Y ya están poniendo nombres para sondear la posibilidad de reestructurar el equipo antes de llegar el partido de estrellas, que firma la mitad de la temporada 2014-2015.
Dos de estos jugadores son el español José Calderón y el italiano Andrea Bagnani, quienes no han podido contribuir para evitar la peor temporada del equipo en su historia.
Las cuestiones, además de las de juego, son económicas en el equipo.

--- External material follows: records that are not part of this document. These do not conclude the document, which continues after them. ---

/-- **Conjugation by `α` identifies `{x ∈ O_L(αI) : trd x = t, nrd x = n}` with `{x ∈ O_L(I) : trd x = t, nrd x = n}`.**
[cite: Voight2021, Lemma 17.3.3, Lemma 41.2.7] [cite: VignerasLNM800, Ch. V §2 Prop. 2.4] -/
theorem card_traceNormSet_units_smul (α : (ℍ[ℚ,-2,-5])ˣ) (I : Submodule ℤ ℍ[ℚ,-2,-5]) (t n : ℚ) :
    Nat.card (traceNormSet (α • I) t n) = Nat.card (traceNormSet I t n) := by
  haveI := isQuaternionAlgebra
  have hα : (α : ℍ[ℚ,-2,-5]) = (((α⁻¹)⁻¹ : (ℍ[ℚ,-2,-5])ˣ) : ℍ[ℚ,-2,-5]) := by rw [inv_inv]
  refine Nat.card_congr
    { toFun := fun x => ⟨((α⁻¹ : (ℍ[ℚ,-2,-5])ˣ) : ℍ[ℚ,-2,-5]) * x.1 * α, ?_⟩
      invFun := fun y => ⟨(α : ℍ[ℚ,-2,-5]) * y.1 * ((α⁻¹ : (ℍ[ℚ,-2,-5])ˣ) : ℍ[ℚ,-2,-5]), ?_⟩
      left_inv := fun x => Subtype.ext ?_
      right_inv := fun y => Subtype.ext ?_ }
  · obtain ⟨hL, ht, hn⟩ := x.2
    refine ⟨conj_mem_leftOrder_of_mem hL, ?_, ?_⟩
    · rw [hα, reducedTrace_units_conj, ht]
    · rw [hα, reducedNorm_units_conj, hn]
  · obtain ⟨hL, ht, hn⟩ := y.2
    exact ⟨conj_mem_leftOrder_smul_of_mem hL, by rw [reducedTrace_units_conj, ht], by rw [reducedNorm_units_conj, hn]⟩
  · show (α : ℍ[ℚ,-2,-5]) * (((α⁻¹ : (ℍ[ℚ,-2,-5])ˣ) : ℍ[ℚ,-2,-5]) * x.1 * α) * ((α⁻¹ : (ℍ[ℚ,-2,-5])ˣ) : ℍ[ℚ,-2,-5]) = x.1
    rw [← mul_assoc, ← mul_assoc, Units.mul_inv, one_mul, mul_assoc, Units.mul_inv, mul_one]
  · show ((α⁻¹ : (ℍ[ℚ,-2,-5])ˣ) : ℍ[ℚ,-2,-5]) * ((α : ℍ[ℚ,-2,-5]) * y.1 * ((α⁻¹ : (ℍ[ℚ,-2,-5])ˣ) : ℍ[ℚ,-2,-5])) * α = y.1
    rw [← mul_assoc, ← mul_assoc, Units.inv_mul, one_mul, mul_assoc, Units.inv_mul, mul_one]

/-- **Conjugation by `α` identifies `{x ∈ O_L(αI) : nrd x = n}` with `{x ∈ O_L(I) : nrd x = n}`** (the numerators of the
diagonal Brandt matrix entries, `2w_i T(n)_ii = #{x ∈ O_L(I_i) : nrd x = n}`, are class functions). [cite: Voight2021, Lemma 17.3.3, Lemma 41.2.7] -/
theorem card_normSet_units_smul (α : (ℍ[ℚ,-2,-5])ˣ) (I : Submodule ℤ ℍ[ℚ,-2,-5]) (n : ℚ) :
    Nat.card {x : ℍ[ℚ,-2,-5] // x ∈ leftOrder (α • I) ∧ reducedNorm ℚ ℍ[ℚ,-2,-5] x = n} =
      Nat.card {x : ℍ[ℚ,-2,-5] // x ∈ leftOrder I ∧ reducedNorm ℚ ℍ[ℚ,-2,-5] x = n} := by
  haveI := isQuaternionAlgebra
  have hα : (α : ℍ[ℚ,-2,-5]) = (((α⁻¹)⁻¹ : (ℍ[ℚ,-2,-5])ˣ) : ℍ[ℚ,-2,-5]) := by rw [inv_inv]
  refine Nat.card_congr
    { toFun := fun x => ⟨((α⁻¹ : (ℍ[ℚ,-2,-5])ˣ) : ℍ[ℚ,-2,-5]) * x.1 * α, ?_⟩
      invFun := fun y => ⟨(α : ℍ[ℚ,-2,-5]) * y.1 * ((α⁻¹ : (ℍ[ℚ,-2,-5])ˣ) : ℍ[ℚ,-2,-5]), ?_⟩
      left_inv := fun x => Subtype.ext ?_
      right_inv := fun y => Subtype.ext ?_ }
  · obtain ⟨hL, hn⟩ := x.2
    refine ⟨conj_mem_leftOrder_of_mem hL, ?_⟩
    rw [hα, reducedNorm_units_conj, hn]
  · obtain ⟨hL, hn⟩ := y.2
    exact ⟨conj_mem_leftOrder_smul_of_mem hL, by rw [reducedNorm_units_conj, hn]⟩
  · show (α : ℍ[ℚ,-2,-5]) * (((α⁻¹ : (ℍ[ℚ,-2,-5])ˣ) : ℍ[ℚ,-2,-5]) * x.1 * α) * ((α⁻¹ : (ℍ[ℚ,-2,-5])ˣ) : ℍ[ℚ,-2,-5]) = x.1
    rw [← mul_assoc, ← mul_assoc, Units.mul_inv, one_mul, mul_assoc, Units.mul_inv, mul_one]
  · show ((α⁻¹ : (ℍ[ℚ,-2,-5])ˣ) : ℍ[ℚ,-2,-5]) * ((α : ℍ[ℚ,-2,-5]) * y.1 * ((α⁻¹ : (ℍ[ℚ,-2,-5])ˣ) : ℍ[ℚ,-2,-5])) * α = y.1
    rw [← mul_assoc, ← mul_assoc, Units.inv_mul, one_mul, mul_assoc, Units.inv_mul, mul_one]

/-- The chosen representative of a class of `Cls O₅` is a principal ideal `αO₅`. [cite: Voight2021, Def. 17.3.1 and Exercise 17.10] -/
theorem exists_rep_eq_units_smul (c : ClassSet (Submodule.span ℤ (Set.range ![(⟨1, 0, 0, 0⟩ : ℍ[ℚ,-2,-5]), ⟨0, 1, 0, 0⟩, ⟨1/2, 1/2, 1/2, 0⟩, ⟨-1/2, 1/4, 0, 1/4⟩]))) : ∃ α : (ℍ[ℚ,-2,-5])ˣ, c.rep = α • (Submodule.span ℤ (Set.range ![(⟨1, 0, 0, 0⟩ : ℍ[ℚ,-2,-5]), ⟨0, 1, 0, 0⟩, ⟨1/2, 1/2, 1/2, 0⟩, ⟨-1/2, 1/4, 0, 1/4⟩])) :=
  exists_eq_units_smul_of_mem_rightIdeals c.rep_mem

/-- **The trace–norm numerators do not depend on the class**: `#{x ∈ O_L(I_c) : (trd, nrd) = (t, n)} = #{x ∈ O₅ : …}`.
[cite: VignerasLNM800, Ch. V §2 Prop. 2.4] [cite: Voight2021, Lemma 41.2.7] -/
theorem card_traceNormSet_rep (c : ClassSet (Submodule.span ℤ (Set.range ![(⟨1, 0, 0, 0⟩ : ℍ[ℚ,-2,-5]), ⟨0, 1, 0, 0⟩, ⟨1/2, 1/2, 1/2, 0⟩, ⟨-1/2, 1/4, 0, 1/4⟩]))) (t n : ℚ) :
    Nat.card (traceNormSet c.rep t n) = Nat.card (traceNormSet (Submodule.span ℤ (Set.range ![(⟨1, 0, 0, 0⟩ : ℍ[ℚ,-2,-5]), ⟨0, 1, 0, 0⟩, ⟨1/2, 1/2, 1/2, 0⟩, ⟨-1/2, 1/4, 0, 1/4⟩])) t n) := by
  obtain ⟨α, hα⟩ := exists_rep_eq_units_smul c
  rw [hα, card_traceNormSet_units_smul]

/-- **The norm numerators do not depend on the class**: `#{x ∈ O_L(I_c) : nrd x = n} = #{x ∈ O₅ : nrd x = n}`
(`O_L(O₅) = O₅`). [cite: Voight2021, Lemma 41.2.7] -/
theorem card_normSet_rep (c : ClassSet (Submodule.span ℤ (Set.range ![(⟨1, 0, 0, 0⟩ : ℍ[ℚ,-2,-5]), ⟨0, 1, 0, 0⟩, ⟨1/2, 1/2, 1/2, 0⟩, ⟨-1/2, 1/4, 0, 1/4⟩]))) (n : ℚ) :
    Nat.card {x : ℍ[ℚ,-2,-5] // x ∈ leftOrder c.rep ∧ reducedNorm ℚ ℍ[ℚ,-2,-5] x = n} =
      Nat.card {x : ℍ[ℚ,-2,-5] // x ∈ (Submodule.span ℤ (Set.range ![(⟨1, 0, 0, 0⟩ : ℍ[ℚ,-2,-5]), ⟨0, 1, 0, 0⟩, ⟨1/2, 1/2, 1/2, 0⟩, ⟨-1/2, 1/4, 0, 1/4⟩])) ∧ reducedNorm ℚ ℍ[ℚ,-2,-5] x = n} := by
  obtain ⟨α, hα⟩ := exists_rep_eq_units_smul c
  rw [hα, card_normSet_units_smul, leftOrder_lattice]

Para ello, basta mirar los 15 millones de dólares que debe devengar en las próximas dos temporadas, un monto que seguramente muchos equipos no querían cubrir, viendo el desempeño del europeo, con apenas 9.3 puntos por partido.
El caso de Bagnani no se aleja mucho de el problema que tiene el propio equipo de Nueva York.
El italiano solo ha jugado solo 22 minutos en esta temporada, debido a una serie de lesiones isquiotibiales y de pantorrillas.
Ha sido casi improductivo para los Knicks desde que fue adquirido procedente de los Raptors de Toronto antes de la temporada 2013-14.
Ni hablar de Amare Stoudemire. Las lesiones en sus rodillas han sido una pesadilla para él y por ende, para los Knicks.
El jugador ya tiene 32 años, y su tiempo de gran estrella simplemente está en el olvido, porque vive permanentemente con sus problemas físicos.
Está en su último año de contrato, cifrado en 23 millones de dólares por temporada.
Si Phil Jackson es capaz de hacer los movimientos correctos, es posible que los Knicks vean algo decente en la segunda mitad de los temporada.
Después de todo, las críticas han bajado su tono, aunque Nueva York no deja de ser la ciudad donde hay que ser firmes para triunfar.